The figure we usually draw to illustrate Desargues Theorem looks like the following. But you should experiment with figures where the red and green triangles are in more general positions along the three lines.

 Click image to view desargues1.seg with KSEG.
 Click image to view desargues2.seg with KSEG.

Now let’s look at one ideal case, when both $D \and A^**$ are idea, i.e. $(A'A) || (B'B) || (C'C) \and (BC) || (B'C')$.

 Click image to view desargues3.seg with KSEG.

In this case, we have three parallal lines supporting the two triangles. C^{**}=(A'B')(AB), B^{**}=(C'A')(CA) are real (draw them !) but A^{**}=(B'C')(BC) is ideal. Now what does the conclusion of Desargues' theorem, that (A^{**}B^{**}C^{**}) is a line, mean in purely Euclidean terms? It means that A^{**} is on (B^{**}C^{**}), i.e. that (B^{**}C^{**}) is a line parallel to (both) (BC) and (B'C'). In other words, (B^{**}C^{**}) is in the pencil of (BC).

Exercise.

Easy: Give a similar description of the case that only $D$ is ideal.

Challenging: What if only $A$ is ideal?

Next, let’s play this game in reverse, and see what happens when ideal points are made real. Here is a classical theorem about parallel lines (see Tondeur, Chapter 1).

## Pappus Theorem

 Click image to view pappus.seg with KSEG.
Question.

Restate Pappus' theorem in Kepler’s terms.

Consider four points $W = (AC)(BD), X=(AB)(DE), Y=(BC)(EF), Z = (CD)(FA)$. The theorem says that if $W, X, Y$ are ideal, then $Z$ must also be ideal. In particular, $(XYZ) = \infty$.

Exercise.

Use KSEG or ruler and compass to investigate the case that $W$ is a real point. Is it still true? If both $X, Y$ be real too, is it still true that $(XYZ)$.

## Pascal’s Theorem in KSEG

Having extended the concept of collinearity to include ideal and real points in the plane, you should revisit Pascal’s generalization of Pappus' theorem we mentioned earlier. Pascal was so amazed by the result he discovered, he gave it a fancy name:

 Click image to view hexagrmmum.seg with KSEG.
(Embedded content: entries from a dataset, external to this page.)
/-! ### Lemma 3.13: the relaxed sharpness inequality (3.19) from the sublevel-set geometry -/

/-- **[XiongFreund2024, Lemma 3.13 / display (3.61)] in the tree's constants — the relaxed sharpness
bound (3.19) for a conic program from the geometry of its sublevel sets.** Setting: the conic saddle
on `C × univ` (`C` a closed convex cone), `τσ‖K‖² ≤ 1`, lower singular bounds `λ‖u‖ ≤ ‖Ku‖` on
`(ker K)ᗮ` and `λ'‖v‖ ≤ ‖K*v‖` on `(ker K*)ᗮ`, the normalization `Kc = 0` with a feasible
`x₀ ∈ range K*` (`Kx₀ = b`), and, in `(x, s)`-space, sublevel data at level `δ > 0`: `w_δ ∈ W_δ` with
`B(w_δ, r) ⊆ C × C^*`, `D` bounding distances in `W_δ`, `Dist(u, W_0) ≤ d^H` on `W_δ`. Then a
feasible `z = (x, y)` (`x ∈ C`) whose primal residual, dual-cone infeasibility and objective gap are
controlled by a number `ϱ ≥ 0` as in Lemma 2.1 — `‖Kx − b‖ ≤ ϱ/√σ`, `Dist(c + K*y, C^*) ≤ ϱ/√τ`,
`⟨c, x⟩ + ⟨b, y⟩ ≤ B·ϱ` — satisfies
`dist_M(z, Z*) ≤ c₁·((2D/r + 1)·c₀ + d^H·B/δ)·ϱ + c₁·d^H`, `c₀ = max{1/√τ, 1/(λ√σ)}`,
`c₁ = 1/√τ + 1/(λ'√σ)` (print: `8.25 c₀² D_δ/r_δ · ρ + √2 c₀ d^H_δ`).
[cite: XiongFreund2024, Lemma 3.13] -/
theorem infDistM_saddleSet_le_slack (K : X →L[ℝ] Y) [(K.ker).HasOrthogonalProjection]
    [(K.adjoint.ker).HasOrthogonalProjection] [(dirW K).HasOrthogonalProjection]
    (C : ProperCone ℝ X) (c : X) (b : Y) {τ σ : ℝ} (hτ : 0 < τ) (hσ : 0 < σ)
    (hK : τ * σ * ‖K‖ ^ 2 ≤ 1) {lam lam' : ℝ} (hlam : 0 < lam)
    (hKlam : ∀ u ∈ (K.ker)ᗮ, lam * ‖u‖ ≤ ‖K u‖) (hlam' : 0 < lam')
    (hKlam' : ∀ v ∈ (K.adjoint.ker)ᗮ, lam' * ‖v‖ ≤ ‖K.adjoint v‖)
    {x₀ : X} (hx₀ : K x₀ = b) (hx₀r : x₀ ∈ K.adjoint.range) (hc : K c = 0)
    (hZ : (saddleSet K (C : Set X) univ c b).Nonempty)
    {δ r D dH : ℝ} {wδ : WithLp 2 (X × X)} (hδ : 0 < δ) (hr : 0 < r)
    (hwδ : wδ ∈ sublevel (affSet (dirW K) (WithLp.toLp 2 (x₀, c))) (coneProd C)
      (fun w => gapLin c x₀ w + -⟪x₀, c⟫) δ)
    (hball : closedBall wδ r ⊆ coneProd C)
    (hD : ∀ u ∈ sublevel (affSet (dirW K) (WithLp.toLp 2 (x₀, c))) (coneProd C)
        (fun w => gapLin c x₀ w + -⟪x₀, c⟫) δ,
      ∀ v ∈ sublevel (affSet (dirW K) (WithLp.toLp 2 (x₀, c))) (coneProd C)
        (fun w => gapLin c x₀ w + -⟪x₀, c⟫) δ, dist u v ≤ D)
    (hdH : ∀ u ∈ sublevel (affSet (dirW K) (WithLp.toLp 2 (x₀, c))) (coneProd C)
        (fun w => gapLin c x₀ w + -⟪x₀, c⟫) δ,
      infDist u (sublevel (affSet (dirW K) (WithLp.toLp 2 (x₀, c))) (coneProd C)
        (fun w => gapLin c x₀ w + -⟪x₀, c⟫) 0) ≤ dH)
    {z : X × Y} (hz : z.1 ∈ C) {ϱ B : ℝ} (hϱ : 0 ≤ ϱ) (hB : 0 ≤ B)
    (hres : ‖K z.1 - b‖ ≤ ϱ / Real.sqrt σ)
    (hdual : infDist (c + K.adjoint z.2) (ProperCone.innerDual (C : Set X) : Set X) ≤ ϱ / Real.sqrt τ)
    (hgap : ⟪c, z.1⟫ + ⟪b, z.2⟫ ≤ B * ϱ) :
    infDistM K τ σ z (saddleSet K (C : Set X) univ c b) ≤
      (1 / Real.sqrt τ + 1 / (lam' * Real.sqrt σ)) *
          ((2 * D / r + 1) * max (1 / Real.sqrt τ) (1 / (lam * Real.sqrt σ)) + dH * B / δ) * ϱ +
        (1 / Real.sqrt τ + 1 / (lam' * Real.sqrt σ)) * dH := by
  set V := affSet (dirW K) (WithLp.toLp 2 (x₀, c)) with hV
  set gapA : WithLp 2 (X × X) → ℝ := fun w => gapLin c x₀ w + -⟪x₀, c⟫ with hgapA
  set W0 := sublevel V (coneProd C) gapA 0 with hW0
  set Zs := saddleSet K (C : Set X) univ c b with hZs
  set w := wOf K c z with hw
  set c₀ := max (1 / Real.sqrt τ) (1 / (lam * Real.sqrt σ)) with hc₀
  set c₁ := 1 / Real.sqrt τ + 1 / (lam' * Real.sqrt σ) with hc₁
  set A := 2 * D / r + 1 with hA
  have hsτ : 0 < Real.sqrt τ := Real.sqrt_pos.mpr hτ
  have hsσ : 0 < Real.sqrt σ := Real.sqrt_pos.mpr hσ
  have hD0 : 0 ≤ D := by have h := hD wδ hwδ wδ hwδ; rwa [dist_self] at h
  have hA0 : 0 ≤ A := by positivity
  have hc₀0 : 0 ≤ c₀ := le_max_of_le_left (by positivity)
  have hc₁0 : 0 ≤ c₁ := by positivity
  have hdH0 : 0 ≤ dH := le_trans infDist_nonneg (hdH wδ hwδ)
  -- `W_0 ≠ ∅`
  obtain ⟨zs, hzs⟩ := hZ
  have hW0ne : W0.Nonempty := ⟨wOf K c zs, wOf_mem_sublevel_zero K C c b hx₀ hzs⟩
  -- (3.54): `max{Dist(w, V), Dist(w, K)} ≤ c₀ ϱ`
  have hmV : infDist w V ≤ c₀ * ϱ := by
    have h1 := infDist_wOf_affSet_le K c hx₀ z
    have h2 := infDist_linearEq_le K hlam hKlam hx₀ z.1
    have h3 : ‖K z.1 - b‖ / lam ≤ ϱ / Real.sqrt σ / lam := div_le_div_of_nonneg_right hres hlam.le
    have h4 : ϱ / Real.sqrt σ / lam = 1 / (lam * Real.sqrt σ) * ϱ := by
      field_simp
    calc infDist w V ≤ infDist z.1 {x' | K x' = b} := h1
      _ ≤ 1 / (lam * Real.sqrt σ) * ϱ := by linarith [h2, h3, h4]
      _ ≤ c₀ * ϱ := mul_le_mul_of_nonneg_right (le_max_right _ _) hϱ
  have hmK : infDist w (coneProd C) ≤ c₀ * ϱ := by
    have h1 := infDist_wOf_coneProd_le K C c hz
    have h2 : ϱ / Real.sqrt τ = 1 / Real.sqrt τ * ϱ := by field_simp
    calc infDist w (coneProd C) ≤ ϱ / Real.sqrt τ := h1.trans hdual
      _ = 1 / Real.sqrt τ * ϱ := h2
      _ ≤ c₀ * ϱ := mul_le_mul_of_nonneg_right (le_max_left _ _) hϱ
  have hmax : max (infDist w V) (infDist w (coneProd C)) ≤ c₀ * ϱ := max_le hmV hmK
  -- the gap term
  have hgapw : gapA w = ⟪c, z.1⟫ + ⟪b, z.2⟫ := gapLin_wOf K c hx₀ z
  have hmaxgap : max (gapA w) δ ≤ B * ϱ + δ := by
    rw [hgapw]
    exact max_le (by linarith [hδ]) (by nlinarith)
  -- Lemma 3.12
  have h312 := infDist_sublevel_zero_le (dirW K) (WithLp.toLp 2 (x₀, c)) (isClosed_coneProd C)
    (convex_coneProd C) (gapLin c x₀) (-⟪x₀, c⟫) (gapLin_orthogonal K hc hx₀r) hδ hr hwδ hball hD
    hW0ne hdH w
  have hW0le : infDist w W0 ≤ (A * c₀ + dH * B / δ) * ϱ + dH := by
    have h1 : (2 * D / r + 1) * max (infDist w V) (infDist w (coneProd C)) ≤ A * (c₀ * ϱ) :=
      mul_le_mul_of_nonneg_left hmax hA0
    have h2 : dH / δ * max (gapA w) δ ≤ dH / δ * (B * ϱ + δ) :=
      mul_le_mul_of_nonneg_left hmaxgap (by positivity)
    have e : A * (c₀ * ϱ) + dH / δ * (B * ϱ + δ) = (A * c₀ + dH * B / δ) * ϱ + dH := by
      field_simp
      ring
    calc infDist w W0 ≤ (2 * D / r + 1) * max (infDist w V) (infDist w (coneProd C)) +
          dH / δ * max (gapA w) δ := h312
      _ ≤ A * (c₀ * ϱ) + dH / δ * (B * ϱ + δ) := add_le_add h1 h2
      _ = (A * c₀ + dH * B / δ) * ϱ + dH := e
  -- Lemma 3.6: `dist_M(z, Z*) ≤ c₁ Dist(w, W_0)`
  have hW0sub : W0 ⊆ sublevel (affSet (dirW K) (WithLp.toLp 2 (x₀, c))) (coneProd C)
      (fun w => gapLin c x₀ w + -⟪x₀, c⟫) 0 := fun _ h => h
  have h36 : infDistM K τ σ z Zs ≤ c₁ * infDist w W0 := by
    have h1 := infDistM_saddleSet_le K (C : Set X) univ c b hτ hσ hK ⟨zs, hzs⟩ z
    have h2 := infDist_fst_saddle_le K C c b hx₀ hW0ne hW0sub z
    have h3 := infDist_dualOpt_le K C c b hlam' hKlam' ⟨zs, hzs⟩ z.2
    have h4 := infDist_snd_saddle_le K C c b hx₀ hW0ne hW0sub z
    have h5 : infDist z.2 (Prod.snd '' Zs) ≤ infDist w W0 / lam' :=
      h3.trans (div_le_div_of_nonneg_right h4 hlam'.le)
    have hd0 : 0 ≤ infDist w W0 := infDist_nonneg
    calc infDistM K τ σ z Zs ≤ infDist z.1 (Prod.fst '' Zs) / Real.sqrt τ +
          infDist z.2 (Prod.snd '' Zs) / Real.sqrt σ := h1
      _ ≤ infDist w W0 / Real.sqrt τ + (infDist w W0 / lam') / Real.sqrt σ := by
          gcongr
      _ = c₁ * infDist w W0 := by rw [hc₁]; field_simp
  calc infDistM K τ σ z Zs ≤ c₁ * infDist w W0 := h36
    _ ≤ c₁ * ((A * c₀ + dH * B / δ) * ϱ + dH) := mul_le_mul_of_nonneg_left hW0le hc₁0
    _ = c₁ * (A * c₀ + dH * B / δ) * ϱ + c₁ * dH := by ring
The circle is a well-known conic section, as are two crossing lines. In Kepler’s sense, two parallel lines are also qualify. They are a section of a cylinder, and a cylinder is a cone with its vertex at infinity.
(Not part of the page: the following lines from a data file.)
/-! #### §2.A THE UPSTAIRS LEGS ARE ISOGENIES (LA1-p01 (g3) `QuotLegReduction.v2` dd38f771 :69 BY COPY = «L3» W1 §3 (a), with the `hD` binder REPLACED by the fibre's polarisation pin — primed name) -/

set_option maxHeartbeats 400000 in
/-- (a) **THE UPSTAIRS LEGS ARE ISOGENIES** (★ `roof_legs_isFinite_surjective_of_polarization` at the D-line carriers): from (r2), (r3)-q, `c` surjective, `I.relDim` and `p ∈ 𝔭_w`.
[cite: MumfordAV1970, §19 Thm. 1 (p. 174)] [cite: GortzWedhorn2023, Prop. 27.176 and Cor. 27.177] -/
theorem roofΩ_legs_isFinite_surjective' (I : RGDInputsAt F ι₁ Jstar K₀ S hU7ₛ hJ hJu Fi Kc G 𝓜 w hw h𝓨 θ e)
    (y y'' : AlgPoints (S.M.obj Kc) (AlgebraicClosure (w.adicCompletion F)))
    {B : AbelianSchemeOver (Spec (CommRingCat.of (AlgebraicClosure (w.adicCompletion F))))}
    (DB : B.DualPair) (lamB : B.X ⟶ DB.hat.X) [IsMonHom lamB]
    (hDBu : Nonempty ((Scheme.Modules.pullback DB.unitHatSlice).obj DB.P ≅ SheafOfModules.unit _))
    (q : (schΩOf S Kc 𝓜 w e I.univ y).X ⟶ B.X) [IsMonHom q] (c : (schΩOf S Kc 𝓜 w e I.univ y'').X ⟶ B.X) [IsMonHom c]
    (hr2 : ∀ Pt : (fibreΩOf S Kc 𝓜 w e I.univ y'').Points (AlgebraicClosure (w.adicCompletion F)),
        (AlgPoints.map c Pt : B.toAffine.toAbelianVariety.Points (AlgebraicClosure (w.adicCompletion F))) = 1 ↔ IsIdealTorsionΩ S Kc 𝓜 w e I.univ I.act y'' w.asIdeal Pt)
    (hcsurj : Function.Surjective c.left.base)
    (hr3q : q ≫ lamB ≫ DualPair.dualIsogenyOver q (dualΩOf S Kc 𝓜 w e I.univ I.dual y) DB =
      (polΩOf S Kc 𝓜 w e I.univ I.pol y).lam ≫ (dualΩOf S Kc 𝓜 w e I.univ I.dual y).hat.mulN I.pChar) :
    Surjective q.left ∧ IsFinite q.left ∧ Surjective c.left := by
  have hN : I.pChar ≠ 0 := I.hpChar.1.ne_zero
  -- the unit pin of `Â_y` from the POLARISATION OF THE FIBRE (★ `Polarization.nonempty_unitHatSlice_iso` over the reduced base `Spec Ω̄`; LA6-p01 (g3): no `hD` binder)
  have hDx := (polΩOf S Kc 𝓜 w e I.univ I.pol y).nonempty_unitHatSlice_iso
  have hker' : ∀ Pt, (AlgPoints.map c Pt : B.toAffine.toAbelianVariety.Points (AlgebraicClosure (w.adicCompletion F))) = 1 →
      ∀ r ∈ w.asIdeal, (AlgPoints.map (((I.act.baseChange ((𝓜.localise w).genericIso'.inv.left ≫ pullback.fst (𝓜.localise w).total.hom (specGenericPoint (HeightOneSpectrum.valuationSubringAtPrime F w) F))).baseChange (thickeningLift e (S.M.obj Kc) y'').left).i r) Pt :
        ((I.univ.baseChange ((𝓜.localise w).genericIso'.inv.left ≫ pullback.fst (𝓜.localise w).total.hom (specGenericPoint (HeightOneSpectrum.valuationSubringAtPrime F w) F))).baseChange (thickeningLift e (S.M.obj Kc) y'').left).toAffine.toAbelianVariety.Points (AlgebraicClosure (w.adicCompletion F))) = 1 :=
    fun Pt hPt => (hr2 Pt).1 hPt
  obtain ⟨hqsurj, hqfin, hcsurj', -⟩ := roof_legs_isFinite_surjective_of_polarization (A := I.univ) (gA := I.g) (B := B) (O := 𝓞 F)
    (Ω := (AlgebraicClosure (w.adicCompletion F))) ((𝓜.localise w).genericIso'.inv.left ≫ pullback.fst (𝓜.localise w).total.hom (specGenericPoint (HeightOneSpectrum.valuationSubringAtPrime F w) F))
    (thickeningLift e (S.M.obj Kc) y).left (thickeningLift e (S.M.obj Kc) y'').left I.relDim I.act I.dual I.pol DB hDBu hDx q c lamB hN hr3q
    hN I.hpChar.2 hker' hcsurj
  exact ⟨hqsurj, hqfin, hcsurj'⟩

/-! #### §2.B (K2-Ω) THE ROOF KERNEL LIES IN `A_y[𝔭_w𝔭_{c•w}]` ON ALL `T`-POINTS, and the legs are isogenies -/

set_option maxHeartbeats 400000 in
set_option backward.isDefEq.respectTransparency false in
/-- **(K2-Ω) `comp_actΩ_eq_one_of_roofΩ` — A ROOF LEG'S KERNEL IS KILLED BY `ι(𝔭_w𝔭_{c•w})`, SCHEME-THEORETICALLY.**  For a roof `A_y —q→ B ←c— A_t` (the
`RoofΩ … y t K` rows (r1)(r2)(r3)(r4) after `obtain`, own token shapes) with `#K = q²` and `p` unramified at `w`: every `T`-valued point `u` of `A_y` with
`u ≫ q = 1` has `u ≫ ι_y(a) = 1` for all `a ∈ 𝔭_w𝔭_{c•w}`.  On Ω̄-points this is ★ (ρ2″) `isIdealTorsion_mul_of_roof` (binders discharged exactly as LA2-p03 (g2)'s
`isIdealTorsionΩ_mul_of_roofLink`: `hdeg := #K = #A_t[𝔭_w](Ω̄) = p^{2f}`, `σ : Ω̄ →+* ℂ` ★, `rosatiΩ`, `polQuasiInvΩ`, `isOfRelDim_schΩOf`); the upgrade to all
`T`-points is ★ `comp_eq_one_of_forall_points_of_charZero` (`q` is an isogeny in characteristic `0`: ★ `roof_legs_isFinite_surjective_of_polarization`).
[cite: Liu2021, Prop. D.8 (pp. 135–138)] [cite: MumfordAV1970, §7 Thm. 4 (p. 72); §23 Thm. 2 (p. 231)] [cite: Tate1997FiniteFlatGroupSchemes, (3.7)] -/
theorem comp_actΩ_eq_one_of_roofΩ (I : RGDInputsAt F ι₁ Jstar K₀ S hU7ₛ hJ hJu Fi Kc G 𝓜 w hw h𝓨 θ e)
    (hunr : ¬ (w.asIdeal ^ 2 ∣ Ideal.span {(I.pChar : 𝓞 F)}))
    (y t : AlgPoints (S.M.obj Kc) (AlgebraicClosure (w.adicCompletion F)))
    (K : Subgroup ((fibreΩOf S Kc 𝓜 w e I.univ y).Points (AlgebraicClosure (w.adicCompletion F))))
    (hK : Nat.card ↥K = I.pChar ^ I.fDeg * I.pChar ^ I.fDeg)
    {B : AbelianSchemeOver (Spec (CommRingCat.of (AlgebraicClosure (w.adicCompletion F))))}
    (DB : B.DualPair) (lamB : B.X ⟶ DB.hat.X) [IsMonHom lamB]
    (hDB : Nonempty ((Scheme.Modules.pullback DB.unitHatSlice).obj DB.P ≅ SheafOfModules.unit _))
    (q : (schΩOf S Kc 𝓜 w e I.univ y).X ⟶ B.X) [IsMonHom q] (c : (schΩOf S Kc 𝓜 w e I.univ t).X ⟶ B.X) [IsMonHom c]
    (h1 : ∀ P : (fibreΩOf S Kc 𝓜 w e I.univ y).Points (AlgebraicClosure (w.adicCompletion F)),
      (AlgPoints.map q P : B.toAffine.toAbelianVariety.Points (AlgebraicClosure (w.adicCompletion F))) = 1 ↔ P ∈ K)
    (h2 : ∀ P : (fibreΩOf S Kc 𝓜 w e I.univ t).Points (AlgebraicClosure (w.adicCompletion F)),
      (AlgPoints.map c P : B.toAffine.toAbelianVariety.Points (AlgebraicClosure (w.adicCompletion F))) = 1 ↔
        IsIdealTorsionΩ S Kc 𝓜 w e I.univ I.act t w.asIdeal P)
    (h2s : Function.Surjective c.left.base)
    (h3 : q ≫ lamB ≫ DualPair.dualIsogenyOver q (dualΩOf S Kc 𝓜 w e I.univ I.dual y) DB =
      (polΩOf S Kc 𝓜 w e I.univ I.pol y).lam ≫ (dualΩOf S Kc 𝓜 w e I.univ I.dual y).hat.mulN I.pChar)
    (h3'' : c ≫ lamB ≫ DualPair.dualIsogenyOver c (dualΩOf S Kc 𝓜 w e I.univ I.dual t) DB =
      (polΩOf S Kc 𝓜 w e I.univ I.pol t).lam ≫ (dualΩOf S Kc 𝓜 w e I.univ I.dual t).hat.mulN I.pChar)
    (h4 : ∀ a : 𝓞 F, ∃ b : B.X ⟶ B.X,
      (actΩOf S Kc 𝓜 w e I.univ I.act a y).hom.hom.hom ≫ q = q ≫ b ∧ (actΩOf S Kc 𝓜 w e I.univ I.act a t).hom.hom.hom ≫ c = c ≫ b)
    ⦃T : SchemeOver (AlgebraicClosure (w.adicCompletion F))⦄ (u : T ⟶ (schΩOf S Kc 𝓜 w e I.univ y).X) (hu : u ≫ q = 1) :
    ∀ a ∈ w.asIdeal * ((IsCMField.complexConj F) • w).asIdeal, u ≫ (actΩOf S Kc 𝓜 w e I.univ I.act a y).hom.hom.hom = 1 := by
  haveI : CharZero (w.adicCompletion F) := charZero_of_injective_algebraMap (algebraMap F (w.adicCompletion F)).injective
  haveI : CharZero (AlgebraicClosure (w.adicCompletion F)) :=
    charZero_of_injective_algebraMap (algebraMap (w.adicCompletion F) (AlgebraicClosure (w.adicCompletion F))).injective
  obtain ⟨σ⟩ := Literature.FieldTheory.AlgClosed.nonempty_ringHom_algebraicClosure_adicCompletion_complex F w
  have hdeg : Nat.card ↥K = Nat.card {P : (fibreΩOf S Kc 𝓜 w e I.univ t).Points (AlgebraicClosure (w.adicCompletion F)) //
      IsIdealTorsionΩ S Kc 𝓜 w e I.univ I.act t w.asIdeal P} := by
    rw [hK, natCard_idealTorsionΩ_w_eq I t, ← pow_add, two_mul]
  have hA'' : (schΩOf S Kc 𝓜 w e I.univ t).IsOfRelDim (Module.finrank ℚ F) := I.hg ▸ isOfRelDim_schΩOf I t
  -- ★ (ρ2″) on Ω̄-points
  have hpts := isIdealTorsion_mul_of_roof (actΩROf I y) (actΩROf I t)
    (dualΩOf S Kc 𝓜 w e I.univ I.dual y) (polΩOf S Kc 𝓜 w e I.univ I.pol y)
    (dualΩOf S Kc 𝓜 w e I.univ I.dual t) (polΩOf S Kc 𝓜 w e I.univ I.pol t) DB lamB q c
    w hw I.hpChar.1 I.hpChar.2 hunr (not_sq_conj_dvd_span_of_not_sq_dvd_span w I.pChar hunr) σ hA'' hDB K h1 h2 h2s h3 h3'' h4
    (fun b b' hbb' => rosatiΩ I t b b' hbb') (polQuasiInvΩ I y) hdeg
  -- `q` is an isogeny (finite surjective), so kernel inclusions are decided on Ω̄-points
  obtain ⟨hqsurj, hqfin, -⟩ := roofΩ_legs_isFinite_surjective' I y t DB lamB hDB q c h2 h2s h3
  haveI := hqsurj
  haveI := hqfin
  intro a ha
  exact comp_eq_one_of_forall_points_of_charZero q (actΩOf S Kc 𝓜 w e I.univ I.act a y).hom.hom.hom
    (fun P hP => hpts P ((h1 P).1 hP) a ha) u hu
The intersections of the three pairs of opposite sides of a regular hexagon are ideal, and hence collinear. Inscribe a hexalateral in a circle, and see where these three points are now? Don’t be afraid to have sides of the polygon cross. Move one vertex of the hexalateral off the circle and see what happens. Finally, move all the vertices of the polygon off the circle, but carefully perserving the collinearity you’ve observed. Any conjectures about where these vertices must lie?